Recently I've been planing to update our dovecot installation and migrate from maildir do dbox witch raised the question, should we go with sdbox or with mdbox?
I've been reading some threads on the dovecot mailing list and compiled this list of questions and answers to help in the decision, all answers are from Timo Sirainen:
1. What is the advantage to using multiple files?
A: mdbox in theory uses less disk I/O for "normal users".
2. What is the advantage to using a single sdbox file for each user?
A: It's simpler. More difficult to get corrupted. Also if in future there exists a filesystem that supports smaller files better, it's then faster than mdbox. Probably unlikely that it will happen anytime soon.
3. Is this a binary format, or txt (UTF?)?
A: dbox headers/metadata is ASCII. The message bodies can of course be anything.
4. Are there real-world benchmarks showing measurable differences between maildir, sdbox, mdbox?
A: Not that I'm aware of. So far everyone I've tried to ask have replaced their whole mail system and their storage, so the before/after numbers can't be compared. I'm very interested in knowing myself too.
5. Are sdbox & mdbox equally stable to Maildir? Are they recommended for production systems?
A: sdbox is so simple that I doubt anyone will find any kind of corruption bugs. mdbox is more complex, but people are using it in production and I haven't heard of any problems recently. Although there have been bugs in how mdbox handles already corrupted files, v2.0.10 had several fixes related to that.
6. In mdbox we should not use a ramdisk for indexes. But what about sdbox? sdbox indexes work as maildir indexes? Are sdbox indexes bigger than maildir indexes?
A: If this is a heavy use box, having everyone's indexes being rebuilt at the same time could bring it to its knees...
Since this is a server I'm sure you have adequate power protection (UPS), so only extended power outages might be an issue - but then you should also have it configured to safely shut down in this event, no?
But anyway, yes, the indexes will be rebuilt and everything should continue working...
7. One of the main advantages (speed wise) of dbox over maildir is that index files are the only storage for message flags and keywords. What happens when we want to recover some messages from backup? With maildir we can rebuild message indexes, but I am not sure about dbox. Should we also restore "old indexes" and merge with the "new indexes" in order to restore the deleted messages?

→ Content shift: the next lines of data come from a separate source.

import Summits.CriticalPhenomena.PercolationContinuityZ3.Theorems.Transplant.PlanarSkeletonFrmFromDefs
import Summits.CriticalPhenomena.PercolationContinuityZ3.Theorems.Transplant.SkelFrmFromBChoiceRadii
import Summits.CriticalPhenomena.PercolationContinuityZ3.Theorems.Transplant.SkelFrmBChoiceRadii
import Summits.CriticalPhenomena.PercolationContinuityZ3.Theorems.Transplant.SkelFrmFromBParamsSlotsTA
import Summits.CriticalPhenomena.PercolationContinuityZ3.Theorems.Transplant.SkelFrmBParamsSlotsTA
import Summits.CriticalPhenomena.PercolationContinuityZ3.Theorems.Transplant.SkelFrmFromBParamsKitS
import Summits.CriticalPhenomena.PercolationContinuityZ3.Theorems.Transplant.SkelFrmBParamsKitS
import HarnessLib
import Summits.CriticalPhenomena.PercolationContinuityZ3.Theorems.Transplant.SkelFrmBChoiceRows
/-!
# U-WAVE PORT (RULING D-U, lead g21 2026-08-26; WAVE-U-MANIFEST v3.0 row «SkelFrmBChoiceRows» ↦ «SkelFrmFromBChoiceRows») of the tree module
# `Transplant/SkelFrmBChoiceRows` onto the carrier `PlanarSkeletonFrmFrom` (frames only, cylinders connected from width `ℓ₀` on)

ORIGINAL TITLE: N2 (frames-only node `SamePDropOfSkeletonFrm₁`, OPEN), WAVE 1 VALUE ROWS: the short-region radius against the cells and the cube at the BOX SLOT OF RECORD `gT` —

builds on p205010 (kernel theorem, internal audit signed; external expert review pending) — nothing in this file uses p205010; NOTHING is claimed about the
OPEN node U `SamePDropOfSkeletonFrmFrom₁` (nor U_s / the end state).  Lane `prim-bschramm`, seat `prim-hp-8 gen 53 (U-wave port pen, family P-hp8; tool of record = p3-g26 port_u.py)`; helper file
(`--supports stmt-CriticalPhenomena-4575 --as helper`).  PORT RULES r1–r4 of RULING D-U: declaration order and proof texts are those of the original,
byte-identical except (i) the carrier token `PlanarSkeletonFrm ↦ PlanarSkeletonFrmFrom` (binders, `namespace`/`end` lines, qualified names of twinned
declarations), (ii) carrier-FREE declarations of the original (φ-level `Skelφ…` blocks and namespace-only arithmetic residents) are NOT re-declared —
this file imports the original and `export`s the twin-free residents (POLICY T / treatment (m1)); residents whose statement mentions a twinned
constant are copied, (iii) every carrier-binding declaration keeps its explicit binder `(Φ : PlanarSkeletonFrmFrom G)` in its own signature (r2).  Docstrings and citations are the original's.  Manifest row idx 99 (level 13; flags verbatim); filed by the hp-8 lineage under RULING M-11 (family P-hp8).
-/

noncomputable section

open scoped Classical

namespace Summit.CriticalPhenomena.PercolationContinuityZ3.Theorems.Transplant

namespace PlanarSkeletonFrmFrom

namespace NegB

open Literature.Probability.Percolation Literature.Probability.LatticeModels SimpleGraph
open SkelConc (Consts)
open Neg

section AtT

variable (κ : Consts) {V : Type} [DecidableEq V] [Countable V] {G : SimpleGraph V} [G.LocallyFinite] (Φ : PlanarSkeletonFrmFrom G) (t : V)
  (p : unitInterval) (D : Skelφ.StepI.DataNS V) (mk : ℕ) (gx : Neg.FSlot) (f : ℕ) (c : Fin 2 → ℕ)

/-- **`RA′ ≤ r_i`** at `g := gT` (`K ≥ 40`, `Kq ≥ 1`, `K·Kq·(6RA′+11) ≤ r₀`, `K·Kq·(14RA′+27) ≤ r₁`). [folklore] -/
theorem RA'_le_r_TA (κ : Consts) {V : Type} [DecidableEq V] [Countable V] {G : SimpleGraph V} [G.LocallyFinite] (Φ : PlanarSkeletonFrmFrom G) (t : V) (p : unitInterval) (D : Skelφ.StepI.DataNS V) (mk : ℕ) (gx : Neg.FSlot) (f : ℕ) (hN : EqNumL κ Φ t p D (KS.gT mk gx κ Φ t p D) f) (hκ : (hL κ Φ t p D (KS.gT mk gx κ Φ t p D) f).natAbs ≤ 10 * nL κ Φ t p D (KS.gT mk gx κ Φ t p D) f) :
    ∀ i, (KS.RA' κ Φ t p D mk : ℤ) ≤ ((fcellsA κ Φ t p D (KS.gT mk gx κ Φ t p D) f).r i : ℤ) := by
  obtain ⟨h0, h1⟩ := KS.r_geTA κ Φ t p D mk gx f hN hκ
  have hK : (40 : ℤ) ≤ Neg.K κ := by exact_mod_cast (Neg.forty_le_K κ).1
  have hR : (0 : ℤ) ≤ (KS.RA' κ Φ t p D mk : ℤ) := by positivity
  have hq : (1 : ℤ) ≤ Neg.Kq κ := by exact_mod_cast Neg.one_le_Kq κ
  have h6 : (1 : ℤ) * (6 * (KS.RA' κ Φ t p D mk : ℤ) + 11) ≤ (Neg.Kq κ : ℤ) * (6 * (KS.RA' κ Φ t p D mk : ℤ) + 11) := mul_le_mul_of_nonneg_right hq (by linarith)
  have h14 : (1 : ℤ) * (14 * (KS.RA' κ Φ t p D mk : ℤ) + 27) ≤ (Neg.Kq κ : ℤ) * (14 * (KS.RA' κ Φ t p D mk : ℤ) + 27) := mul_le_mul_of_nonneg_right hq (by linarith)
  have h0' := mul_le_mul_of_nonneg_left h6 (by linarith : (0 : ℤ) ≤ Neg.K κ)
  have h1' := mul_le_mul_of_nonneg_left h14 (by linarith : (0 : ℤ) ≤ Neg.K κ)
  intro i
  obtain rfl | rfl : i = 0 ∨ i = 1 := by fin_cases i <;> simp
  · nlinarith
  · nlinarith

/-- **`hRs5`: `Rs + 1 ≤ 5·r_i`** (indeed `Rs + 3 ≤ r_i`) at `g := gT`, for the staggered cells `fcellsS … c` (any creep value). [folklore] -/
theorem hRs5_TA (κ : Consts) {V : Type} [DecidableEq V] [Countable V] {G : SimpleGraph V} [G.LocallyFinite] (Φ : PlanarSkeletonFrmFrom G) (t : V) (p : unitInterval) (D : Skelφ.StepI.DataNS V) (mk : ℕ) (gx : Neg.FSlot) (f : ℕ) (c : Fin 2 → ℕ) (hN : EqNumL κ Φ t p D (KS.gT mk gx κ Φ t p D) f) (hκ : (hL κ Φ t p D (KS.gT mk gx κ Φ t p D) f).natAbs ≤ 10 * nL κ Φ t p D (KS.gT mk gx κ Φ t p D) f) :
    ∀ i, KS.Rs t D mk + 1 ≤ 5 * (fcellsS κ Φ t p D (KS.gT mk gx κ Φ t p D) f c).r i := by
  intro i
  have h1 := RA'_le_r_TA κ Φ t p D mk gx f hN hκ i
  have h2 := (KS.T₀a_lt_RA' κ Φ t p D mk).2.1
  rw [fcellsS_r]
  have h3 : (KS.Rs t D mk : ℤ) + 2 < ((fcellsA κ Φ t p D (KS.gT mk gx κ Φ t p D) f).r i : ℤ) := lt_of_lt_of_le (by exact_mod_cast h2) h1
  omega

end AtT

section AtSUS

variable (κ : Consts) {V : Type} [DecidableEq V] [Countable V] {G : SimpleGraph V} [G.LocallyFinite] (Φ : PlanarSkeletonFrmFrom G) (t : V)
  (p : unitInterval) (D : Skelφ.StepI.DataNS V) (g f : ℕ) (c : Fin 2 → ℕ) (mk : ℕ) (ex mx : GSlot) (q : unitInterval)

/-- **`hRsQ` as a floor on `ex`**: `Rs + 2 ≤ ex → Rs + 2 ≤ rQ 0 0` at the schedule of record. [folklore] -/
theorem hRsQ_of_le_ex (κ : Consts) {V : Type} [DecidableEq V] [Countable V] {G : SimpleGraph V} [G.LocallyFinite] (Φ : PlanarSkeletonFrmFrom G) (t : V) (p : unitInterval) (D : Skelφ.StepI.DataNS V) (g : ℕ) (f : ℕ) (c : Fin 2 → ℕ) (mk : ℕ) (ex : GSlot) (mx : GSlot) (q : unitInterval) (h : KS.Rs t D mk + 2 ≤ ex κ Φ t p D g f) :
    KS.Rs t D mk + 2 ≤ (schedOfS κ Φ t p D g f c (SUS ex mx κ Φ t p D g f q)).rQ 0 0 :=
  le_rQ_of_le_ex κ Φ t p D g f c ex mx q h 0 0

/-- **`hRsR` as a floor on `ex`**: `Rs ≤ ex → Rs ≤ rQ a x` (the corridor window radius `R := rQ α x`). [folklore] -/
theorem hRsR_of_le_ex (κ : Consts) {V : Type} [DecidableEq V] [Countable V] {G : SimpleGraph V} [G.LocallyFinite] (Φ : PlanarSkeletonFrmFrom G) (t : V) (p : unitInterval) (D : Skelφ.StepI.DataNS V) (g : ℕ) (f : ℕ) (c : Fin 2 → ℕ) (mk : ℕ) (ex : GSlot) (mx : GSlot) (q : unitInterval) (h : KS.Rs t D mk ≤ ex κ Φ t p D g f) (a : ℕ) (x : Site 2) :
    KS.Rs t D mk ≤ (schedOfS κ Φ t p D g f c (SUS ex mx κ Φ t p D g f q)).rQ a x :=
  le_rQ_of_le_ex κ Φ t p D g f c ex mx q h a x

end AtSUS

end NegB

end PlanarSkeletonFrmFrom

end Summit.CriticalPhenomena.PercolationContinuityZ3.Theorems.Transplant

end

A: The intended way to restore stuff is to either restore the entire dbox to a temp directory, or at least all the important parts of it (indexes + the files that contain the wanted mails) and then use something like:
doveadm import sdbox:/tmp/restoredbox "" saved since 2011-01-01
8. The previous question applies to sdbox and mdbox. In the case of mdbox, we can configure rotation of files using /mdbox_rotate_size/ . We would like to rotate daily, not based in size (our users ask us for yesterday's backup). How can we accomplish this?
A: mdbox_rotate_interval = 1d
But note that that doesn't guarantee that there will be only one file. Even if you set mdbox_rotate_size to 10 GB or something (or I think 0 makes it unlimited, not sure), it's possible that two files will be created if mails are being saved at the same time. mdbox never waits for locks when writing to a file, instead it'll just use another file or create a new one.

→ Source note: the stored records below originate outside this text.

import Summits.MatrixMultiplication.OmegaCensus.STPPKernelListerOrderN54DP1

/-!
# ω-census (abelian STPP census): kernel lister — ORDER capstone at `n = 54` MODULO the 54 tree-law survivor pattern(s) (part 3 of 20: root computation over `selN54P3`)

HONEST FRAMING (pub-omega census; verbatim): lottery ticket; floor = certified bounds/negative ranges.
Census STRUCTURE (seat pub-omega-stpp-2 gen 31 (generator of stpp-2 gen 30), 2026-08-29), family (b2).  Nothing here is progress on `ω`.  CONDITIONAL THEOREM: for every
finite abelian group `H` of order `54`, IF none of the 54 size patterns of `deadN54` (`234_244`, `234_424`, `234_442`, `235_333`, `244_333`, `333_334`, `111_234_235`, `111_234_253`, `111_234_325`, `111_234_352`, `111_333_333`, `122_324_333`, `122_333_423`, `124_333_522`, `124_432_432`, `222_234_234`, `222_234_243`, `222_234_324`, `222_234_342`, `222_234_432`, `223_233_333`, `223_242_333`, `223_332_333`, `224_234_242`, `224_234_422`, `224_242_423`, `224_242_622`, `224_252_522`, `225_332_332`, `233_233_234`, `233_233_324`, `233_233_423`, `233_234_323`, `111_123_342_342`, `111_224_233_522`, `111_233_233_233`, `111_233_233_323`, `111_233_323_332`, `112_121_324_333`, `112_121_333_423`, `112_151_324_324`, `112_222_233_333`, `112_222_332_333`, `113_122_342_342`, `113_224_332_332`, `113_233_332_422`, `122_212_243_243`, `122_212_243_423`, `122_224_332_332`, `123_242_323_422`, `222_224_242_422`, `223_223_242_422`, `111_111_222_233_333`, `111_112_224_332_332`) is realisable in `H` as an STPP family
(CKSU Def. 5.1), THEN every STPP family of `H` has `Σ |Aᵢ||Bᵢ||Cᵢ| ≤ 54` (no beating family, no `ω < 3` via CKSU Thm. 5.5).  The dead list is
EXACTLY the set of minimal beating size patterns (canonical classes, all block counts, all entries) that survive the seven tree laws of the kernel
lister at order `54` (single-block volume, representation count, N7, N16, N8 = Kneser over all divisors, N18, N12) — i.e. the residual census
obligation at order `54` is reduced to deciding these 54 explicit patterns per group (by search engines or future kernel kills).  Mechanism:
`KLister.volume_le_of_scan_list_dead` (`STPPKernelListerOrderKitD`) over the root computation with this dead list, split over 20 first-block
selection(s) (`decide +kernel`; python twin `gen_orderD.py`/`klister_lean.py`, 2166232 calls, canonical-equality dead test, fixpoint in 2 round(s)).
-/

open Finset

namespace Summit.MatrixMultiplication.OmegaCensus.KLister

open Literature.Computability.AlgebraicComplexity


/-- First blocks of part 3 of the root computation at order `54`. [folklore] -/
def selN54P3 : List Shape := [(3, 2, 5), (3, 5, 2), (5, 2, 3), (5, 3, 2), (2, 2, 7)]

set_option maxRecDepth 32768 in
set_option maxHeartbeats 4000000 in
/-- Root computation of the kernel lister at order `54` with the dead list `deadN54`, first blocks in `selN54P3`: `true` (twin 124131 calls). [folklore] -/
theorem scan_N54P3 : scanFirstC 54 deadN54 (fun s => selN54P3.contains s) chunksN54 = true := by
  decide +kernel

end Summit.MatrixMultiplication.OmegaCensus.KLister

Anyway, if it's not a big deal restoring the user's entire mailbox temporarily you can restore only yesterday's mails by giving proper search query parameter to doveadm import.
9. We have now 17.000.000 messages in our maildir, almost 1.5 TB (zlib compresssion enabled). Our backup time with bacula is rather bad: 24 hours for a full backup, most of the time the backup is busy fstat'ing all those little messages.
A: In case of Maildir there's no point in fstating any mail files. I'd guess it should be possible to patch bacula to not do that.
10. We think that mdbox can help us in this. Does anybody has good experiences migrating from maildir->mdox in "large" enviroments? What about mdox performance & reliability?
A: I haven't recently heard of corruption complaints about mdbox.. Previously when there were those, I didn't hear of complains about losing mails or anything, so that's good :)
Someone's experience from around 2011-03, I believe that dsync has improved by now:
- Sdbox is using far too much I/O on a busy server, I had to switch to mdbox. sdbox is not sustainable when having very large mailbox, IO becomes too high (even with high-end storage devices)
- Timo said that sdbox is not expected to have more I/O than maildir.
- Mdbox is running well so far, and resources (IO or CPU) are not an issue anymore.
- Converting from Maildir to s/mdbox is easy
- Converting from sdbox to mdbox has been a complete nightmare. I have never managed to make it completely, finally made it through imap protocol between 2 instance of dovecot. You better choose before sd or md, but not try to convert between the 2. Dsync is too buggy to convert sdbox to mdbox. The only solution I found was to use IMAP protocol to read from sdbox and write as mdbox.